A longtime friend of mine, Timothy S. Goeglein, who works at Focus on the Family in Washington and is a committed Evangelical, published a book titled Stumbling Toward Utopia, which addresses the question of “how the 1960s turned into a national nightmare.”
Although this book restates positions on “reviving the American dream” that one can also find in the publications of Heritage and other mainstream Republican think tanks, it does make original points about popular culture. Goeglein begins by listing all the bad people who we are told have corrupted our educational system and national culture. Karl Marx, Friedrich Nietzsche, Herbert Marcuse, and the rest of the usual Teutonic suspects all make it onto Tim’s list, together with Woodrow Wilson and John Dewey. Here the author may be drawing from Allan Bloom’s Closing of the American Mind, particularly Bloom’s laments about “the German connection” in analyzing the sources of problems that can be found closer to home.
But I’ve come to praise Tim’s book, not to find fault with it. And the most insightful part of this book for me is chapter five “The Entertainment Stumble.” Tim is correct about the downward slope in our country politically, socially, and morally, which began in the 1960s. Indeed, things have been going from bad to worse in certain areas of life ever since.

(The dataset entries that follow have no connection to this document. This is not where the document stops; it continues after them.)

/-- **COMPOSITION (kernel-checked, mechanism shape): (A) Chain B over the reflex composita + (B) descent to the
reflex field ⟹ `hDel`.**  Modus ponens per `(L, H, τ, T, K₀, Sc)`, then the print's `smooth` / `projective`
clauses by `canonicalModel_exists_printed_iff_form` (they descend along `τ`).  This is `HypDel_of`.
[cite: Deligne1979ShimuraVarieties, 2.2.5 and Cor. 2.7.21] -/
theorem canonicalModel_exists_printed_of
    (hA : ∀ (L : Type) [Field L] [NumberField L] [IsCMField L] (H : Matrix (Fin 3) (Fin 3) L) (τ : L →+* ℂ)
      (T : GL (Fin 3) ℂ) (hT : formCongr (starRingEnd ℂ) T (H.map τ) = BallModel.J),
      (∀ τ' : L →+* ℂ, InfinitePlace.mk τ' ≠ InfinitePlace.mk τ → (H.map τ').PosDef) →
      (∀ v : Fin 3 → L, hermForm (cmConjRingHom L) H v v = 0 → v = 0) →
      ∀ K₀ : C5.OpenCompactSubgroup ↥(finAdelic (↥(maximalRealSubfield L)) L (IsCMField.complexConj L) 3 H),
        (∀ g : finAdelic (↥(maximalRealSubfield L)) L (IsCMField.complexConj L) 3 H,
          ∀ γ ∈ arithmeticLevel (↥(maximalRealSubfield L)) L (IsCMField.complexConj L) 3 H
            (K₀.1.map (MulAut.conj g).toMonoidHom), IsOfFinOrder γ → γ = 1) →
          ∀ Sc : ComplexRecordSystem L H τ T hT K₀,
            ∃ Φ : CMType L, ∀ (E : Type) [Field E] [NumberField E] (ιE : E →+* ℂ),
              Set.range τ ⊆ Set.range ιE → (traceField Φ : Set ℂ) ⊆ Set.range ιE →
              ∃ (M : C5.SmallLevel K₀ ⥤ SchemeOver E) (e : (M ⋙ baseChangeHom ιE) ≅ Sc.Mc),
              letI : Algebra E ℂ := ιE.toAlgebra
              ∀ (K : C5.SmallLevel K₀) (σ : ℂ ≃ₐ[E] ℂ) (s : (FiniteAdeleRing (𝓞 L) L)ˣ),
                IsArtinCorrespondent L τ s σ.toRingEquiv →
                ∀ (v₃ : Fin 3 → L) (x : Ball), IsLinePoint L τ T v₃ x →
                  ∀ d : finAdelic (↥(maximalRealSubfield L)) L (IsCMField.complexConj L) 3 H,
                    IsDiagTwist L H v₃ (recipFactor L s) d →
                    ∀ a : finAdelic (↥(maximalRealSubfield L)) L (IsCMField.complexConj L) 3 H,
                      σ • (AlgPoints.baseChangeEquiv ιE (M.obj K)).symm
                          (AlgPoints.map (e.inv.app K) ((Sc.pts K).symm (ShimuraSet.mk L H τ T hT K.1.1 x a))) =
                        (AlgPoints.baseChangeEquiv ιE (M.obj K)).symm
                          (AlgPoints.map (e.inv.app K)
                            ((Sc.pts K).symm (ShimuraSet.mk L H τ T hT K.1.1 x (d * a)))))
    (hB : ∀ (L : Type) [Field L] [NumberField L] [IsCMField L] (H : Matrix (Fin 3) (Fin 3) L) (τ : L →+* ℂ)
      (T : GL (Fin 3) ℂ) (hT : formCongr (starRingEnd ℂ) T (H.map τ) = BallModel.J),
      (∀ τ' : L →+* ℂ, InfinitePlace.mk τ' ≠ InfinitePlace.mk τ → (H.map τ').PosDef) →
      (∀ v : Fin 3 → L, hermForm (cmConjRingHom L) H v v = 0 → v = 0) →
      ∀ K₀ : C5.OpenCompactSubgroup ↥(finAdelic (↥(maximalRealSubfield L)) L (IsCMField.complexConj L) 3 H),
        (∀ g : finAdelic (↥(maximalRealSubfield L)) L (IsCMField.complexConj L) 3 H,
          ∀ γ ∈ arithmeticLevel (↥(maximalRealSubfield L)) L (IsCMField.complexConj L) 3 H
            (K₀.1.map (MulAut.conj g).toMonoidHom), IsOfFinOrder γ → γ = 1) →
          ∀ Sc : ComplexRecordSystem L H τ T hT K₀,
            (∃ Φ : CMType L, ∀ (E : Type) [Field E] [NumberField E] (ιE : E →+* ℂ),
              Set.range τ ⊆ Set.range ιE → (traceField Φ : Set ℂ) ⊆ Set.range ιE →
              ∃ (M : C5.SmallLevel K₀ ⥤ SchemeOver E) (e : (M ⋙ baseChangeHom ιE) ≅ Sc.Mc),
              letI : Algebra E ℂ := ιE.toAlgebra
              ∀ (K : C5.SmallLevel K₀) (σ : ℂ ≃ₐ[E] ℂ) (s : (FiniteAdeleRing (𝓞 L) L)ˣ),
                IsArtinCorrespondent L τ s σ.toRingEquiv →
                ∀ (v₃ : Fin 3 → L) (x : Ball), IsLinePoint L τ T v₃ x →
                  ∀ d : finAdelic (↥(maximalRealSubfield L)) L (IsCMField.complexConj L) 3 H,
                    IsDiagTwist L H v₃ (recipFactor L s) d →
                    ∀ a : finAdelic (↥(maximalRealSubfield L)) L (IsCMField.complexConj L) 3 H,
                      σ • (AlgPoints.baseChangeEquiv ιE (M.obj K)).symm
                          (AlgPoints.map (e.inv.app K) ((Sc.pts K).symm (ShimuraSet.mk L H τ T hT K.1.1 x a))) =
                        (AlgPoints.baseChangeEquiv ιE (M.obj K)).symm
                          (AlgPoints.map (e.inv.app K)
                            ((Sc.pts K).symm (ShimuraSet.mk L H τ T hT K.1.1 x (d * a))))) →
            ∃ (M : C5.SmallLevel K₀ ⥤ SchemeOver L) (e : (M ⋙ baseChangeHom τ) ≅ Sc.Mc),
              IsCanonicalDescentAt Sc M e) :
    canonicalModel_exists_printed :=
  canonicalModel_exists_printed_iff_form.2 fun L _ _ _ H τ T hT hpos hanis K₀ htf Sc =>
    hB L H τ T hT hpos hanis K₀ htf Sc (hA L H τ T hT hpos hanis K₀ htf Sc)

Moreover, what is called “entertainment,” but what is not really that, has played a pivotal role in causing this development. According to Goeglein,
the great purge of many of these highly rated family-oriented programs (like Leave It to Beaver) occurred-starting in the late 1960s and culminating in the 1970s. In place of these classic shows came a flood of new content filled with cynicism, the glorification of evil, and the mocking of others.” These changes have had ominous effects precisely because “television’s greatest power is in its role as the central storyteller for the culture.
Even worse than the destruction of inherited standards of taste, Goeglein observes, was the comedy style of Norman Lear, debuting in 1971, which waged a crusade against traditional social and moral beliefs. The central figure in All in the Family, Archie Bunker, was someone whose creator intended him to be, in Lear’s own words, a “a poorly educated, full -of-himself blowhard—spewing a kind of rancid lights-out conservatism.” Lear, as Goeglein explains, was always pushing the envelope on moral matters, using his tendentious comedy programs to win acceptance for homosexuality and to fight against what he condemned as sexism and white racism. Much to Lear’s dismay, however, many of his viewers (my father was one of them) instead found Archie to be a sympathetic character, who spoke for the country’s silent majority.
A similar transition toward leftist indoctrination occurred in the movie industry around the same time, although here the long-term effects only became perceptible much later. The industry was taken over by committed leftists, such as Dore Schary, who acquired MGM from the staunch conservative Louis B. Mayer. Also because a new, iconoclastic generation of directors came to determine the content of movies. According to Goeglein, “motion pictures could no longer merely entertain, they had to feature messages to convert the masses to progressive worldviews. And they had little or no concern about alienating Middle America. In fact, several (directors and scriptwriters) reveled in doing so.”
Apropos of Goeglein’s discussion of the “cultural transformation” we’ve witnessed, I would divide the evolution of cinema over the last 50 years into two different phases. In the 1970s and ’80s, under the influence of directors like Stanley Kubrick, there was a growing tendency to feature nudity and sordid behavior in films. But the real transformation of movies into vehicles of moral revolution came later, with cinematic crusades against racism, sexism, and homophobia. Goeglein is, however, right to suggest this change occurred earlier with TV. He is also right to look back for an early example of this indoctrination in Lear’s efforts to shame us by depicting non-progressive Americans as bigoted slobs.
My own general argument about the role of entertainment in radicalizing America is a bit different from Goeglein’s. It was not so much a war against what the left once condemned as neo-Puritanism; something more pernicious led us to our present decadence. It was counter-morality masked as true virtue which caused the stumbling of our culture. Nudity in films is a childish rebellion against an already vanished parental authority; encouraging us to mutilate children as a cure for gender dysphoria is a problem of much greater magnitude. It is the role of moral arbiter that Lear and other providers of entertainment were allowed to assume that has done incalculable harm to our social morality. These cultural poisoners were allowed to chasten us in the name of their revolutionary morality.
Comparing American entertainment circa 1960 to the anti-white, anti-male, and anti-Christian propaganda machine that succeeded it, makes me think that we have indeed entered a nightmarish twilight zone.